Question

How do you simplify \[(x - 5)(x + 3)?\]

Answer 1

Hint: According to the question we have to determine the values of x or in other words we can say that we have to simplify the given expression which is \[(x - 5)(x + 3)\]. So, first of all we have to open the smaller brackets of the terms to multiply them all.
Now, we have to multiply $x$ with $(x + 3)$ and the same as we have to multiply -5 with $(x + 3)$.
Now, after the multiplication we have to add the terms which can be added and subtract the terms which can be subtracted.
Now, we will obtain a quadratic expression and to solve the quadratic expression we have to use the formula to find the roots of the quadratic expression which is as mentioned below:

Formula used: $ \Rightarrow x = \dfrac{{ - b \pm \sqrt {{b^2} - 4ac} }}{{2a}}$……………….(A)
Where, a is the coefficient of ${x^2}$, a is the coefficient of $x$ and c is the constant.

Complete step-by-step solution:
Step 1: First of all we have to open the smaller brackets of the terms to multiply them all as mentioned in the solution hint. Hence,
\[ \Rightarrow x(x + 3) - 5(x + 3)...............(1)\]
Step 2: Now, we have to multiply each of the terms of the expression (1) which is as obtained in the solution step 1. Hence,
$
   \Rightarrow {x^2} + 3x - 5x - 15 \\
   \Rightarrow {x^2} - 2x - 15................(2)
 $
Step 3: Now, to solve the quadratic expression we have to use the formula (A) to find the roots of the quadratic expression which is as mentioned in the solution hint.
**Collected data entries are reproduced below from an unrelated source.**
/-- **Thm. 3.4 (iii): `Ψ` preserves morphisms of Frobenius type** (isotropic type, bases of FSM-type,
`Φ₂` non-dilating, `C₁` with a non-group-like object): composites of prime-Frobenius morphisms
(Prop. 1.10 (v)). [cite: MochizukiFrdI2008, Thm. 3.4 (iii) p.64] -/
theorem isFrobeniusType_map (hF₁ : PreFrobenioid.IsFrobenioid F₁)
    (hF₂ : PreFrobenioid.IsFrobenioid F₂) (hi₁ : ∀ A : C₁, PreFrobenioid.IsIsotropic F₁ A)
    (hi₂ : ∀ A : C₂, PreFrobenioid.IsIsotropic F₂ A) (hD₁ : IsOfFSMType D₁) (hD₂ : IsOfFSMType D₂)
    (hnd₂ : IsNonDilatingOn Φ₂) (Ψ : C₁ ≌ C₂) {N : C₁} (hN : ¬ PreFrobenioid.IsGroupLikeObj F₁ N) :
    ∀ (n : ℕ) {A A' : C₁} {f : A ⟶ A'}, PreFrobenioid.IsFrobeniusType F₁ f →
      (PreFrobenioid.degFr F₁ f : ℕ) = n → PreFrobenioid.IsFrobeniusType F₂ (Ψ.functor.map f) := by
  intro n
  induction n using Nat.strong_induction_on with
  | _ n ih =>
    intro A A' f hf hn
    by_cases h1 : PreFrobenioid.degFr F₁ f = 1
    · haveI := PreFrobenioid.isIso_of_isFrobeniusType_of_degFr_eq_one hF₁ hf h1
      exact PreFrobenioid.isFrobeniusType_of_isIso F₂ hF₂.isPreFrobenioid _
    · have hn1 : n ≠ 1 := fun h => h1 (PNat.eq (by rw [PNat.one_coe, ← h, hn]))
      have hp : (Nat.minFac n).Prime := Nat.minFac_prime hn1
      obtain ⟨k, hk⟩ := Nat.minFac_dvd n
      have hnpos : 0 < n := by rw [← hn]; exact PNat.pos _
      have hkpos : 0 < k := Nat.pos_of_ne_zero fun h0 => by
        rw [h0, mul_zero] at hk; exact hnpos.ne' hk
      obtain ⟨X, μ, ν, hμν, hμ, hμd, hν, hνd⟩ := PreFrobenioid.exists_split_of_isFrobeniusType hF₁ hf
        ⟨Nat.minFac n, Nat.minFac_pos n⟩ ⟨k, hkpos⟩ (PNat.eq (by rw [PNat.mul_coe, hn]; exact hk))
      have hμp : PreFrobenioid.IsPrimeFrobenius F₁ μ := ⟨hμ, by rw [hμd]; exact hp⟩
      have hklt : k < n := by
        rw [hk]
        exact lt_mul_left hkpos hp.one_lt
      rw [← hμν, Functor.map_comp]
      exact PreFrobenioid.IsFrobeniusType.comp F₂ hF₂
        (isPrimeFrobenius_map hF₁ hF₂ hi₁ hi₂ hD₁ hD₂ hnd₂ Ψ hN hμp).1
        (ih k hklt hν (by rw [hνd]; rfl))

end Two

end FrdI

end Literature.AlgebraicGeometry.Frobenioids
import Mathlib

/-!
# Crux `PicoverLocalModel` (stmt-ResolutionOfSingularities-0557), line `SketchIdeator3`
# (giraud-cossart-normal-form) — the DVR dichotomy (Giraud's normal form in codimension one)

Registered helper of the line: in a discrete valuation ring `O` of characteristic `p` with
uniformizer `ϖ`, if the Frobenius class of `a` is `ϖ`-adically separated from the `p`-th powers
(`∃ N, ∀ b, ¬ ϖ ^ N ∣ a - b ^ p`), then some representative of the class `a + O^p` has the shape
`a - b ^ p = ϖ ^ m * u` with `u` a unit and EITHER `p ∤ m` (Kummer/toric exit) OR the residue of
`u` is not a `p`-th power, i.e. `∀ c, ¬ ϖ ∣ u - c ^ p` (wound exit).

Proof: every `a - b ^ p` is nonzero, hence `ϖ ^ n * unit` with `n < N`; take `m` maximal among
the exponents so obtained (`Nat.findGreatest`). If `m = p * q` and `ϖ ∣ u - c ^ p`, then
`b' := b + ϖ ^ q * c` has `a - b' ^ p = ϖ ^ m * (u - c ^ p)` (freshman's dream), which is
divisible by `ϖ ^ (m + 1)`, contradicting the maximality of `m`.
-/

-- The namespace mirrors the crux/line layout (`…Theorems.PicoverLocalModel.DvrDichotomy`) on purpose.
set_option linter.dupNamespace false
-- The registered signature carries both `[IsDomain O]` and `[IsDiscreteValuationRing O]` (verbatim).
set_option linter.overlappingInstances false

namespace Summit.ResolutionOfSingularities.ResolutionOfSingularities.Theorems.PicoverLocalModel.DvrDichotomy

/-- **DVR dichotomy** (Giraud's normal form is free in codimension one): in a DVR `O` of
characteristic `p` with uniformizer `ϖ`, if `∃ N, ∀ b, ¬ ϖ ^ N ∣ a - b ^ p`, then
`a - b ^ p = ϖ ^ m * u` for some `b`, some unit `u` and some `m` with `¬ p ∣ m` or
`∀ c, ¬ ϖ ∣ u - c ^ p`. [folklore] -/
theorem exists_sub_pow_eq_mul_unit_dichotomy : ∀ {O : Type*} [CommRing O] [IsDomain O] [IsDiscreteValuationRing O] (p : ℕ) [CharP O p], p.Prime → ∀ (ϖ : O), Irreducible ϖ → ∀ (a : O), (∃ N : ℕ, ∀ b : O, ¬ ϖ ^ N ∣ a - b ^ p) → ∃ (b : O) (m : ℕ) (u : Oˣ), a - b ^ p = ϖ ^ m * (u : O) ∧ (¬ p ∣ m ∨ ∀ c : O, ¬ ϖ ∣ (u : O) - c ^ p) := by
  intro O _ _ _ p _ hp ϖ hϖ a hN
  obtain ⟨N, hN⟩ := hN
  classical
  -- every `a - b ^ p` is `ϖ ^ n * unit` with `n < N`
  have key : ∀ b : O, ∃ (n : ℕ) (u : Oˣ), a - b ^ p = ϖ ^ n * (u : O) ∧ n < N := by
    intro b
    have hne : a - b ^ p ≠ 0 := fun h => hN b (h ▸ dvd_zero _)
    obtain ⟨n, u, hnu⟩ := IsDiscreteValuationRing.eq_unit_mul_pow_irreducible hne hϖ
    refine ⟨n, u, by rw [hnu, mul_comm], ?_⟩
    by_contra hle
    push Not at hle
    exact hN b (hnu ▸ dvd_mul_of_dvd_right (pow_dvd_pow ϖ hle) _)
  set P : ℕ → Prop := fun m => ∃ (b : O) (u : Oˣ), a - b ^ p = ϖ ^ m * (u : O) with hP
  have hPm : P (Nat.findGreatest P N) := by
    obtain ⟨n, u, hnu, hn⟩ := key 0
    exact Nat.findGreatest_spec (P := P) hn.le ⟨0, u, hnu⟩
  obtain ⟨b, u, hbu⟩ := hPm
  refine ⟨b, Nat.findGreatest P N, u, hbu, ?_⟩
  by_contra hcon
  push Not at hcon
  obtain ⟨⟨q, hq⟩, c, w, hw⟩ := hcon
  haveI : Fact p.Prime := ⟨hp⟩
  -- the corrected representative `b + ϖ ^ q * c` gains one order of `ϖ`
  have hb' : a - (b + ϖ ^ q * c) ^ p = ϖ ^ (Nat.findGreatest P N + 1) * w := by
    rw [add_pow_char, mul_pow, ← pow_mul, mul_comm q p, ← hq, pow_succ]
    have ha : a = ϖ ^ Nat.findGreatest P N * (u : O) + b ^ p := by rw [← hbu]; ring
    have hu : (u : O) = ϖ * w + c ^ p := by rw [← hw]; ring
    rw [ha, hu]; ring
  obtain ⟨n', u', hn'u', hn'⟩ := key (b + ϖ ^ q * c)
  have hlt : Nat.findGreatest P N < n' := by
    have h1 : ϖ ^ (Nat.findGreatest P N + 1) ∣ ϖ ^ n' * (u' : O) := by
      rw [← hn'u', hb']; exact dvd_mul_right _ _
    have h2 := (pow_dvd_pow_iff hϖ.ne_zero hϖ.not_isUnit).mp (Units.dvd_mul_right.mp h1)
    omega
  exact Nat.findGreatest_is_greatest hlt hn'.le ⟨_, u', hn'u'⟩

end Summit.ResolutionOfSingularities.ResolutionOfSingularities.Theorems.PicoverLocalModel.DvrDichotomy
Hence, on substituting all the values in the formula (A),
$ \Rightarrow x = \dfrac{{ - ( - 2) \pm \sqrt {{{( - 2)}^2} - 4 \times 1 \times ( - 15)} }}{{2 \times 1}}$
On solving the expression as obtained just above,
$
   \Rightarrow x = \dfrac{{2 \pm \sqrt {4 - 60} }}{2} \\
   \Rightarrow x = \dfrac{{2 \pm \sqrt { - 56} }}{2}
 $
Now, we have to take 2 as a common term form the expression as obtained just above,
$
   \Rightarrow x = \dfrac{{2 \pm 2\sqrt { - 14} }}{2} \\
   \Rightarrow x = \dfrac{{1 \pm \sqrt { - 14} }}{2}
 $

Hence, with the help of the formula (A) we have determined the roots of the expression or we have simplified the expression \[(x - 5)(x + 3)\] and the solution is $x = \dfrac{{1 \pm \sqrt { - 14} }}{2}$.

Note: On solving the quadratic expression only two roots or zeros can be formed and these both of the obtained roots or zeroes will satisfy the expression as given in the question.
We can also obtain the roots by finding the L.C.M of the constant term and the coefficient of ${x^2}$ and then we have to make the factors obtained to the coefficient of x.